Akata Dance Masquerade, by Phyllis Galembo. Cross River, Nigeria (2004), Ilfochrome

They will be shown in concert with the Museum’s historical collection of more than 40 African tribal artifacts and indigenous masks in the gallery across from Galembo’s show, for a complementary perspective.

Through her lens, the viewer gains special access to the rarely seen other-worlds, as she captures the raw and sometimes frightening aspects of ceremonial garb. Masking is a complex, mysterious and profound tradition in which the participants transcend the physical world and enter the spiritual realm.

In her vibrant images, Galembo exposes an ornate code of political, artistic, theatrical, social, and religious symbolism and commentary.
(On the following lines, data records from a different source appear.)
/-- The point map `q ↦ a · m_{x',y'}⁻¹(i)` is continuous (its pole `y'` is real, `i` is not). [folklore] -/
theorem continuous_hungPoint_I :
    Continuous fun q : (ℝ × ℝ) × ℝ ↦ (q.2 : ℂ) * excInv (min q.1.1 q.1.2) (max q.1.1 q.1.2) Complex.I := by
  have h1 : Continuous fun q : (ℝ × ℝ) × ℝ ↦ ((min q.1.1 q.1.2 : ℝ) : ℂ) :=
    Complex.continuous_ofReal.comp ((continuous_fst.comp continuous_fst).min (continuous_snd.comp continuous_fst))
  have h2 : Continuous fun q : (ℝ × ℝ) × ℝ ↦ ((max q.1.1 q.1.2 : ℝ) : ℂ) :=
    Complex.continuous_ofReal.comp ((continuous_fst.comp continuous_fst).max (continuous_snd.comp continuous_fst))
  have hne : ∀ q : (ℝ × ℝ) × ℝ, Complex.I - ((max q.1.1 q.1.2 : ℝ) : ℂ) ≠ 0 := fun q h ↦ by
    have := congrArg Complex.im h
    simp at this
  unfold excInv
  exact (Complex.continuous_ofReal.comp continuous_snd).mul ((h1.sub continuous_const).div (continuous_const.sub h2) hne)

/-- The good parameters form an open set. [folklore] -/
theorem isOpen_goodParams : IsOpen goodParams := by
  have h1 : IsOpen {q : (ℝ × ℝ) × ℝ | q.1 ∈ feetSquare} := isOpen_feetSquare.preimage continuous_fst
  have h2 : IsOpen {q : (ℝ × ℝ) × ℝ | q.1.1 ≠ q.1.2} :=
    isOpen_ne_fun (continuous_fst.comp continuous_fst) (continuous_snd.comp continuous_fst)
  have h3 : IsOpen {q : (ℝ × ℝ) × ℝ | q.2 ∈ Ioo (0 : ℝ) 1} := isOpen_Ioo.preimage continuous_snd
  have : goodParams = {q : (ℝ × ℝ) × ℝ | q.1 ∈ feetSquare} ∩ ({q | q.1.1 ≠ q.1.2} ∩ {q | q.2 ∈ Ioo (0 : ℝ) 1}) := by
    ext q
    simp [goodParams]
  rw [this]
  exact h1.inter (h2.inter h3)

/-- **A nonempty open set of good parameters has positive parameter measure** (`β > 0`): the
parameter measure dominates Lebesgue measure on the good parameters (its density is positive off
the diagonal). [folklore] -/
theorem paramMeasure_pos_of_isOpen {β : ℝ} (hβ : 0 < β) {U : Set ((ℝ × ℝ) × ℝ)} (hU : IsOpen U)
    (hUg : U ⊆ goodParams) (hne : U.Nonempty) : 0 < paramMeasure β U := by
  -- Lebesgue ≪ parameter measure on `feetSquare × (0, 1)`
  have hdens : ∀ᵐ p ∂(volume.restrict feetSquare), feetDensity β p ≠ 0 := by
    refine ae_restrict_of_ae ?_
    rw [ae_iff]
    refine measure_mono_null (fun p hp ↦ ?_) volume_diagonal_real
    simp only [mem_setOf_eq, not_not, feetDensity, ENNReal.ofReal_eq_zero] at hp ⊢
    by_contra hne'
    have : 0 < β * ((p.1 - p.2) ^ 2)⁻¹ := mul_pos hβ (inv_pos.2 (by positivity))
    linarith
  have hac : (volume.restrict feetSquare).prod (volume.restrict (Ioo (0 : ℝ) 1)) ≪ paramMeasure β :=
    (withDensity_absolutelyContinuous' (measurable_feetDensity β).aemeasurable hdens).prod
      Measure.AbsolutelyContinuous.rfl
  refine pos_iff_ne_zero.2 fun h0 ↦ ?_
  have h1 := hac h0
  rw [Measure.prod_restrict, ← Measure.volume_eq_prod, Measure.restrict_apply' (measurableSet_feetSquare.prod measurableSet_Ioo),
    inter_eq_left.2 (fun q hq ↦ Set.mem_prod.2 ⟨(hUg hq).1, (hUg hq).2.2⟩)] at h1
  exact (hU.measure_pos volume hne).ne' h1

variable {Ω' : Type*} [MeasurableSpace Ω'] {P' : Measure Ω'} {X : Ω' → Set (((ℝ × ℝ) × ℝ) × RestrictionConfig)}
  {β : ℝ}

omit [MeasurableSpace Ω'] in
/-- A cloud point whose hung sample carries `i` puts `i` into the left-filled cloud. [folklore] -/
theorem I_mem_cloudConfig_of_mem {ω : Ω'} (hω : ω ∈ goodSet X) {e : ((ℝ × ℝ) × ℝ) × RestrictionConfig} (he : e ∈ X ω)
    (hI : (e.1.2 : ℂ) * excInv (min e.1.1.1 e.1.1.2) (max e.1.1.1 e.1.1.2) Complex.I ∈ (e.2 : Set ℂ)) :
    Complex.I ∈ ((cloudConfig X ω : RightConfig) : Set ℂ) := by
  obtain ⟨hxy, hy, ha, -⟩ := goodParams_lt (hω.1 e he)
  rw [coe_cloudConfig hω]
  refine inter_subset_leftFilling _ ⟨Or.inr (mem_iUnion₂.2 ⟨e, he, ?_⟩), by simp⟩
  refine ⟨excInv (min e.1.1.1 e.1.1.2) (max e.1.1.1 e.1.1.2) Complex.I, ?_, excMap_excInv hxy.ne
    (ne_ofReal_of_mem_upperHalfPlaneSet (show (Complex.I : ℂ) ∈ upperHalfPlaneSet by simp [upperHalfPlaneSet]) _)⟩
  have : excInv (min e.1.1.1 e.1.1.2) (max e.1.1.1 e.1.1.2) Complex.I =
      e.1.2⁻¹ • ((e.1.2 : ℂ) * excInv (min e.1.1.1 e.1.1.2) (max e.1.1.1 e.1.1.2) Complex.I) := by
    rw [Complex.real_smul, ← mul_assoc, show ((e.1.2⁻¹ : ℝ) : ℂ) * (e.1.2 : ℂ) = 1 by
      rw [Complex.ofReal_inv, inv_mul_cancel₀ (by exact_mod_cast ha.ne')], one_mul]
  rw [this]
  exact Set.smul_mem_smul_set hI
She has made over twenty trips to sites of ritual masquerades, capturing cultural performances with a subterranean political edge. Her photographs depict the physical character, costumes, and rituals of African religious practices and their diasporic manifestations in the Caribbean and Mexico. Galembo’s images reflect both the modern and ancient worlds.The fifteen portraits by Galembo that were selected for this exhibition reveal the meticulous detail and creative imagination of mask-making.
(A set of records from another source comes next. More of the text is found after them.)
import Mathlib
import HarnessLib
import HarnessLib.Audit
import Summits.AtomisticToContinuum.Statement
import Literature.MathematicalPhysics.KineticTheory.HarmonicChainFlux
import Summits.AtomisticToContinuum.FouriersLaw.Theorems.EmbeddedDrudeMourreNessUnique
import Summits.AtomisticToContinuum.FouriersLaw.Theorems.FourierGreenKuboFourierFiniteResponseOfUnique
Affianwan, by Phyllis Galembo. Calibar South, Nigeria, (2005), Ilfochrome

“The tradition of masquerading is universal and timeless, and continues today in most cultures, including western societies,” says Irvin Lippman, the Executive Director of the Boca Raton Museum of Art.

“Bringing together the Galembo photographs and masks from the Museum’s African collection underscores the cross-cultural complexity of meaning and purpose. However, what they have in common is their vitality, power, and boldness of humanity.”
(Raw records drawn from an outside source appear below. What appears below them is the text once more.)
include h0 in
/-- `G u²` is integrable for `C¹` bounded `u`. [folklore] -/
theorem integrable_gauss_mul_sq :
    Integrable fun x : EuclideanSpace ℝ (Fin 2) => gaussVortexProfile x * u x ^ 2 := by
  refine integrable_of_abs_le_mul_gauss ((contDiff_gaussVortexProfile (n := 0)).continuous.mul
    (hu.continuous.pow 2)) (M ^ 2) fun x => ?_
  have hux : u x ^ 2 ≤ M ^ 2 := by
    rw [← sq_abs]; exact pow_le_pow_left₀ (abs_nonneg _) (h0 x) 2
  rw [abs_of_nonneg (by positivity [gaussVortexProfile_pos x])]
  obtain ⟨h3, -, -⟩ := le_one_add_sq_of_nonneg (norm_nonneg x)
  calc gaussVortexProfile x * u x ^ 2 ≤ gaussVortexProfile x * M ^ 2 :=
        mul_le_mul_of_nonneg_left hux (gaussVortexProfile_pos x).le
    _ = M ^ 2 * (1 * gaussVortexProfile x) := by ring
    _ ≤ M ^ 2 * ((1 + ‖x‖) ^ 2 * gaussVortexProfile x) :=
        mul_le_mul_of_nonneg_left (mul_le_mul_of_nonneg_right h3 (gaussVortexProfile_pos x).le) (sq_nonneg M)

end Basic

/-! ### The Gaussian second-moment bound -/

/-- **Gaussian second moment controlled by the Dirichlet form**: for `u ∈ C¹(ℝ²)` with `u, Du` bounded,
`∫ |x|² u² G ≤ 16 ∫ G ‖Du‖² + 8 ∫ G u²`. Proof: `xᵢ G = −2∂ᵢG`, so one integration by parts per coordinate gives
the virial identity `½∫ xᵢ² u² G = ∫ (2u ∂ᵢu xᵢ + u²) G`; summing, `½∫|x|²u²G = ∫ (2u Du[x] + 2u²) G`, and
`2u Du[x] ≤ ¼|x|²u² + 4‖Du‖²`. [folklore] -/
theorem integral_norm_sq_mul_sq_mul_gaussVortexProfile_le {u : EuclideanSpace ℝ (Fin 2) → ℝ}
    (hu : ContDiff ℝ 1 u) {M : ℝ} (h0 : ∀ x, |u x| ≤ M) (h1 : ∀ x, ‖fderiv ℝ u x‖ ≤ M) :
    ∫ x, ‖x‖ ^ 2 * u x ^ 2 * gaussVortexProfile x ≤
      16 * (∫ x, gaussVortexProfile x * ‖fderiv ℝ u x‖ ^ 2) + 8 * ∫ x, gaussVortexProfile x * u x ^ 2 := by
  have hGpos : ∀ x, 0 < gaussVortexProfile x := gaussVortexProfile_pos
  have hGc : Continuous gaussVortexProfile := (contDiff_gaussVortexProfile (n := 0)).continuous
  have hGd : ∀ x, HasFDerivAt gaussVortexProfile (fderiv ℝ gaussVortexProfile x) x := fun x =>
    ((contDiff_gaussVortexProfile (n := 1)).differentiable one_ne_zero x).hasFDerivAt
  have hM : 0 ≤ M := (abs_nonneg _).trans (h0 0)
  have huc : Continuous u := hu.continuous
  have hud : ∀ x, HasFDerivAt u (fderiv ℝ u x) x := fun x => (hu.differentiable one_ne_zero x).hasFDerivAt
  have hu1c : ∀ i : Fin 2, Continuous fun x => fderiv ℝ u x (EuclideanSpace.single i 1) := fun i =>
    (hu.continuous_fderiv one_ne_zero).clm_apply continuous_const
  have hDuc : Continuous fun x => ‖fderiv ℝ u x‖ := (hu.continuous_fderiv one_ne_zero).norm
  have hxi : ∀ (x : EuclideanSpace ℝ (Fin 2)) (i : Fin 2), |x i| ≤ ‖x‖ := fun x i => by
    simpa [Real.norm_eq_abs] using PiLp.norm_apply_le x i
  have hb1 : ∀ x (i : Fin 2), |fderiv ℝ u x (EuclideanSpace.single i 1)| ≤ M := fun x i => by
    rw [← Real.norm_eq_abs]
    refine ((fderiv ℝ u x).le_opNorm _).trans ?_
    rw [PiLp.norm_single, norm_one, mul_one]
    exact h1 x
  have hDux : ∀ x, |fderiv ℝ u x x| ≤ ‖fderiv ℝ u x‖ * ‖x‖ := fun x => by
    rw [← Real.norm_eq_abs]; exact (fderiv ℝ u x).le_opNorm x
  -- integrability of the basic integrands
  have iM := integrable_norm_sq_mul_sq_mul_gauss hu h0
  have iA := integrable_gauss_mul_norm_fderiv_sq hu h1
  have iB := integrable_gauss_mul_sq hu h0
  -- the virial identity, one coordinate at a time
  have iR : ∀ i : Fin 2, Integrable fun x =>
      (2 * u x * fderiv ℝ u x (EuclideanSpace.single i 1) * x i + u x ^ 2) * gaussVortexProfile x := by
    intro i
    refine integrable_of_abs_le_mul_gauss (((((continuous_const.mul huc).mul (hu1c i)).mul
      (PiLp.continuous_apply 2 _ i)).add (huc.pow 2)).mul hGc) (3 * M ^ 2) fun x => ?_
    rw [abs_mul, abs_of_pos (hGpos x)]
    have e1 : |u x| * |fderiv ℝ u x (EuclideanSpace.single i 1)| ≤ M * M :=
      mul_le_mul (h0 x) (hb1 x i) (abs_nonneg _) hM
    have e2 : |u x| * |fderiv ℝ u x (EuclideanSpace.single i 1)| * |x i| ≤ M * M * ‖x‖ :=
      mul_le_mul e1 (hxi x i) (abs_nonneg _) (by positivity)
    have e3 : |2 * u x * fderiv ℝ u x (EuclideanSpace.single i 1) * x i + u x ^ 2| ≤
        2 * (M * M * ‖x‖) + M * M := by
      refine (abs_add_le _ _).trans ?_
      rw [abs_mul, abs_mul, abs_mul, abs_two, abs_pow, sq_abs]
      have : u x ^ 2 ≤ M * M := by nlinarith [abs_le.1 (h0 x), sq_abs (u x)]
      nlinarith
    obtain ⟨h3, h4, -⟩ := le_one_add_sq_of_nonneg (norm_nonneg x)
    calc |2 * u x * fderiv ℝ u x (EuclideanSpace.single i 1) * x i + u x ^ 2| * gaussVortexProfile x
        ≤ (2 * (M * M * ‖x‖) + M * M) * gaussVortexProfile x :=
          mul_le_mul_of_nonneg_right e3 (hGpos x).le
      _ = M ^ 2 * ((2 * ‖x‖ + 1) * gaussVortexProfile x) := by ring
      _ ≤ M ^ 2 * ((3 * (1 + ‖x‖) ^ 2) * gaussVortexProfile x) := by
          gcongr
          · exact (hGpos x).le
          · nlinarith
      _ = 3 * M ^ 2 * ((1 + ‖x‖) ^ 2 * gaussVortexProfile x) := by ring
  have ibp : ∀ i : Fin 2, ∫ x, x i ^ 2 / 2 * u x ^ 2 * gaussVortexProfile x =
      ∫ x, (2 * u x * fderiv ℝ u x (EuclideanSpace.single i 1) * x i + u x ^ 2) * gaussVortexProfile x := by
    intro i
    set f : EuclideanSpace ℝ (Fin 2) → ℝ := fun x => u x ^ 2 * x i with hf
    have hcoord : ∀ x : EuclideanSpace ℝ (Fin 2), HasFDerivAt (fun y : EuclideanSpace ℝ (Fin 2) => y i)
        (EuclideanSpace.proj i : EuclideanSpace ℝ (Fin 2) →L[ℝ] ℝ) x := fun x =>
      (EuclideanSpace.proj i : EuclideanSpace ℝ (Fin 2) →L[ℝ] ℝ).hasFDerivAt
    have hfd : ∀ x, HasFDerivAt f ((u x ^ 2) • (EuclideanSpace.proj i : EuclideanSpace ℝ (Fin 2) →L[ℝ] ℝ) +
        (x i) • ((2 * u x) • fderiv ℝ u x)) x := by
      intro x
      have h2 : HasFDerivAt (fun y => u y ^ 2) ((2 * u x) • fderiv ℝ u x) x := by
        simpa using (hud x).pow 2
      exact h2.mul (hcoord x)
    have hf' : ∀ x, fderiv ℝ f x (EuclideanSpace.single i 1) =
        2 * u x * fderiv ℝ u x (EuclideanSpace.single i 1) * x i + u x ^ 2 := by
      intro x
      rw [(hfd x).fderiv]
      simp
      ring
    have hfc : Continuous f := (huc.pow 2).mul (PiLp.continuous_apply 2 _ i)
    have i1 : Integrable fun x => fderiv ℝ f x (EuclideanSpace.single i 1) * gaussVortexProfile x := by
      simp_rw [hf']; exact iR i
    have i2 : Integrable fun x => f x * fderiv ℝ gaussVortexProfile x (EuclideanSpace.single i 1) := by
      simp_rw [fderiv_gauss_single]
      refine integrable_of_abs_le_mul_gauss (hfc.mul (((PiLp.continuous_apply 2 _ i).div_const _).neg.mul hGc))
        (M ^ 2) fun x => ?_
      simp only [hf]
      rw [show u x ^ 2 * x i * (-(x i / 2) * gaussVortexProfile x) =
        -(u x ^ 2 * x i ^ 2 * gaussVortexProfile x / 2) by ring, abs_neg,
        abs_of_nonneg (by positivity [hGpos x])]
      have hux : u x ^ 2 ≤ M ^ 2 := by
        rw [← sq_abs]; exact pow_le_pow_left₀ (abs_nonneg _) (h0 x) 2
      have hx2 : x i ^ 2 ≤ ‖x‖ ^ 2 := by
        rw [← sq_abs]; exact pow_le_pow_left₀ (abs_nonneg _) (hxi x i) 2
      obtain ⟨-, -, h3⟩ := le_one_add_sq_of_nonneg (norm_nonneg x)
      calc u x ^ 2 * x i ^ 2 * gaussVortexProfile x / 2 ≤ u x ^ 2 * x i ^ 2 * gaussVortexProfile x := by
            have : 0 ≤ u x ^ 2 * x i ^ 2 * gaussVortexProfile x := by positivity [hGpos x]
            linarith
        _ ≤ M ^ 2 * (1 + ‖x‖) ^ 2 * gaussVortexProfile x :=
            mul_le_mul_of_nonneg_right (mul_le_mul hux (hx2.trans h3) (sq_nonneg _) (sq_nonneg M))
              (hGpos x).le
        _ = M ^ 2 * ((1 + ‖x‖) ^ 2 * gaussVortexProfile x) := by ring
    have i3 : Integrable fun x => f x * gaussVortexProfile x := by
      refine integrable_of_abs_le_mul_gauss (hfc.mul hGc) (M ^ 2) fun x => ?_
      simp only [hf]
      rw [abs_mul, abs_mul, abs_of_pos (hGpos x), abs_pow, sq_abs]
      have hux : u x ^ 2 ≤ M ^ 2 := by
        rw [← sq_abs]; exact pow_le_pow_left₀ (abs_nonneg _) (h0 x) 2
      obtain ⟨-, h3, -⟩ := le_one_add_sq_of_nonneg (norm_nonneg x)
      calc u x ^ 2 * |x i| * gaussVortexProfile x ≤ M ^ 2 * (1 + ‖x‖) ^ 2 * gaussVortexProfile x :=
            mul_le_mul_of_nonneg_right (mul_le_mul hux ((hxi x i).trans h3) (abs_nonneg _) (sq_nonneg M))
              (hGpos x).le
        _ = M ^ 2 * ((1 + ‖x‖) ^ 2 * gaussVortexProfile x) := by ring
    have hibp := integral_mul_fderiv_eq_neg_fderiv_mul_of_integrable i1 i2 i3
      (fun x _ => (hfd x).differentiableAt) (fun x _ => (hGd x).differentiableAt)
    calc ∫ x, x i ^ 2 / 2 * u x ^ 2 * gaussVortexProfile x
        = -∫ x, f x * fderiv ℝ gaussVortexProfile x (EuclideanSpace.single i 1) := by
          rw [← integral_neg]
          refine integral_congr_ae (Eventually.of_forall fun x => ?_)
          simp only [hf]
          rw [fderiv_gauss_single]
          ring
      _ = ∫ x, fderiv ℝ f x (EuclideanSpace.single i 1) * gaussVortexProfile x := by rw [hibp, neg_neg]
      _ = _ := integral_congr_ae (Eventually.of_forall fun x => by simp only [hf'])
  -- sum over the two coordinates and Young
  have iL : ∀ i : Fin 2, Integrable fun x : EuclideanSpace ℝ (Fin 2) =>
      x i ^ 2 / 2 * u x ^ 2 * gaussVortexProfile x := fun i => by
    refine integrable_of_abs_le_mul_gauss (((((PiLp.continuous_apply 2 _ i).pow 2).div_const _).mul
      (huc.pow 2)).mul hGc) (M ^ 2) fun x => ?_
    rw [abs_of_nonneg (by positivity [hGpos x])]
    have hux : u x ^ 2 ≤ M ^ 2 := by
      rw [← sq_abs]; exact pow_le_pow_left₀ (abs_nonneg _) (h0 x) 2
    have hx2 : x i ^ 2 ≤ ‖x‖ ^ 2 := by
      rw [← sq_abs]; exact pow_le_pow_left₀ (abs_nonneg _) (hxi x i) 2
    obtain ⟨-, -, h3⟩ := le_one_add_sq_of_nonneg (norm_nonneg x)
    calc x i ^ 2 / 2 * u x ^ 2 * gaussVortexProfile x ≤ x i ^ 2 * u x ^ 2 * gaussVortexProfile x := by
          have : 0 ≤ x i ^ 2 * u x ^ 2 * gaussVortexProfile x := by positivity [hGpos x]
          linarith
      _ ≤ (1 + ‖x‖) ^ 2 * M ^ 2 * gaussVortexProfile x :=
          mul_le_mul_of_nonneg_right (mul_le_mul (hx2.trans h3) hux (sq_nonneg _) (by positivity))
            (hGpos x).le
      _ = M ^ 2 * ((1 + ‖x‖) ^ 2 * gaussVortexProfile x) := by ring
  have hsum : (1 / 2 : ℝ) * ∫ x, ‖x‖ ^ 2 * u x ^ 2 * gaussVortexProfile x =
      ∫ x, ((2 * u x * fderiv ℝ u x (EuclideanSpace.single 0 1) * x 0 + u x ^ 2) * gaussVortexProfile x +
        (2 * u x * fderiv ℝ u x (EuclideanSpace.single 1 1) * x 1 + u x ^ 2) * gaussVortexProfile x) := by
    rw [integral_add (iR 0) (iR 1), ← ibp 0, ← ibp 1, ← integral_add (iL 0) (iL 1), ← integral_const_mul]
    refine integral_congr_ae (Eventually.of_forall fun x => ?_)
    simp only [EuclideanSpace.real_norm_sq_eq, Fin.sum_univ_two]
    ring
  have hpt : ∀ x, (2 * u x * fderiv ℝ u x (EuclideanSpace.single 0 1) * x 0 + u x ^ 2) * gaussVortexProfile x +
        (2 * u x * fderiv ℝ u x (EuclideanSpace.single 1 1) * x 1 + u x ^ 2) * gaussVortexProfile x ≤
      (1 / 4 : ℝ) * (‖x‖ ^ 2 * u x ^ 2 * gaussVortexProfile x) + 4 * (gaussVortexProfile x * ‖fderiv ℝ u x‖ ^ 2) +
        2 * (gaussVortexProfile x * u x ^ 2) := by
    intro x
    have hlin : 2 * u x * fderiv ℝ u x (EuclideanSpace.single 0 1) * x 0 +
        2 * u x * fderiv ℝ u x (EuclideanSpace.single 1 1) * x 1 = 2 * u x * fderiv ℝ u x x := by
      rw [fderiv_apply_self_eq_coord']; ring
    have hy : 2 * u x * fderiv ℝ u x x ≤ (1 / 4 : ℝ) * (‖x‖ ^ 2 * u x ^ 2) + 4 * ‖fderiv ℝ u x‖ ^ 2 := by
      have ha : |u x * fderiv ℝ u x x| ≤ |u x| * ‖x‖ * ‖fderiv ℝ u x‖ := by
        rw [abs_mul]
        calc |u x| * |fderiv ℝ u x x| ≤ |u x| * (‖fderiv ℝ u x‖ * ‖x‖) :=
              mul_le_mul_of_nonneg_left (hDux x) (abs_nonneg _)
          _ = |u x| * ‖x‖ * ‖fderiv ℝ u x‖ := by ring
      have hb : u x * fderiv ℝ u x x ≤ |u x| * ‖x‖ * ‖fderiv ℝ u x‖ := (le_abs_self _).trans ha
      have hsq : (|u x| * ‖x‖) ^ 2 = ‖x‖ ^ 2 * u x ^ 2 := by rw [mul_pow, sq_abs]; ring
      nlinarith [sq_nonneg (|u x| * ‖x‖ / 2 - 2 * ‖fderiv ℝ u x‖), hsq]
    have hG := (hGpos x).le
    calc (2 * u x * fderiv ℝ u x (EuclideanSpace.single 0 1) * x 0 + u x ^ 2) * gaussVortexProfile x +
          (2 * u x * fderiv ℝ u x (EuclideanSpace.single 1 1) * x 1 + u x ^ 2) * gaussVortexProfile x
        = (2 * u x * fderiv ℝ u x x + 2 * u x ^ 2) * gaussVortexProfile x := by rw [← hlin]; ring
      _ ≤ ((1 / 4 : ℝ) * (‖x‖ ^ 2 * u x ^ 2) + 4 * ‖fderiv ℝ u x‖ ^ 2 + 2 * u x ^ 2) * gaussVortexProfile x :=
          mul_le_mul_of_nonneg_right (by linarith) hG
      _ = _ := by ring
  have i12 : Integrable fun x =>
      (2 * u x * fderiv ℝ u x (EuclideanSpace.single 0 1) * x 0 + u x ^ 2) * gaussVortexProfile x +
        (2 * u x * fderiv ℝ u x (EuclideanSpace.single 1 1) * x 1 + u x ^ 2) * gaussVortexProfile x :=
    (iR 0).add (iR 1)
  have iMA : Integrable fun x : EuclideanSpace ℝ (Fin 2) =>
      (1 / 4 : ℝ) * (‖x‖ ^ 2 * u x ^ 2 * gaussVortexProfile x) + 4 * (gaussVortexProfile x * ‖fderiv ℝ u x‖ ^ 2) :=
    (iM.const_mul _).add (iA.const_mul _)
  have iMAB : Integrable fun x : EuclideanSpace ℝ (Fin 2) =>
      (1 / 4 : ℝ) * (‖x‖ ^ 2 * u x ^ 2 * gaussVortexProfile x) + 4 * (gaussVortexProfile x * ‖fderiv ℝ u x‖ ^ 2) +
        2 * (gaussVortexProfile x * u x ^ 2) :=
    iMA.add (iB.const_mul _)
  have hmono := integral_mono i12 iMAB hpt
  rw [integral_add iMA (iB.const_mul _), integral_add (iM.const_mul _) (iA.const_mul _), integral_const_mul,
    integral_const_mul, integral_const_mul, ← hsum] at hmono
  linarith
Aye Loja (The World is a Market Place that we Visit), Gelede Masquerade, by Phyllis Galembo. Agonli Village, Benin, (2006)

The costumes in Galembo’s photographs are worn in several types of modern-day rituals. They are created to summon ancestral spirits and deities during a range of events, including agricultural hardships,
land disputes, rites of passage, funerals, harvests, moments of gratitude and celebration. Galembo’s large-scale portraits in this exhibition capture the mask-oriented cultural traditions of Nigeria, Benin, Ghana and Sierra Leone.

Banana Leaf Masquerade, EkongIkon Ukom, by Phyllis Galembo. Calabar, Nigeria (2005), Ilfochrome

While traveling and embedding herself for long periods in these societies, Galembo works with local assistants and translators.They negotiate the terms with elders, so that she may be granted permission
to make photos of these masqueraders.

“The translators often find that gaining permission from community leaders can sometimes be quite helpful during these painstaking negotiations,”says Galembo. “Once an agreement has been struck, I set my own lighting and place the subjects in front of a neutral backdrop that enables the eye to focus on the diversity of materials in each costume.”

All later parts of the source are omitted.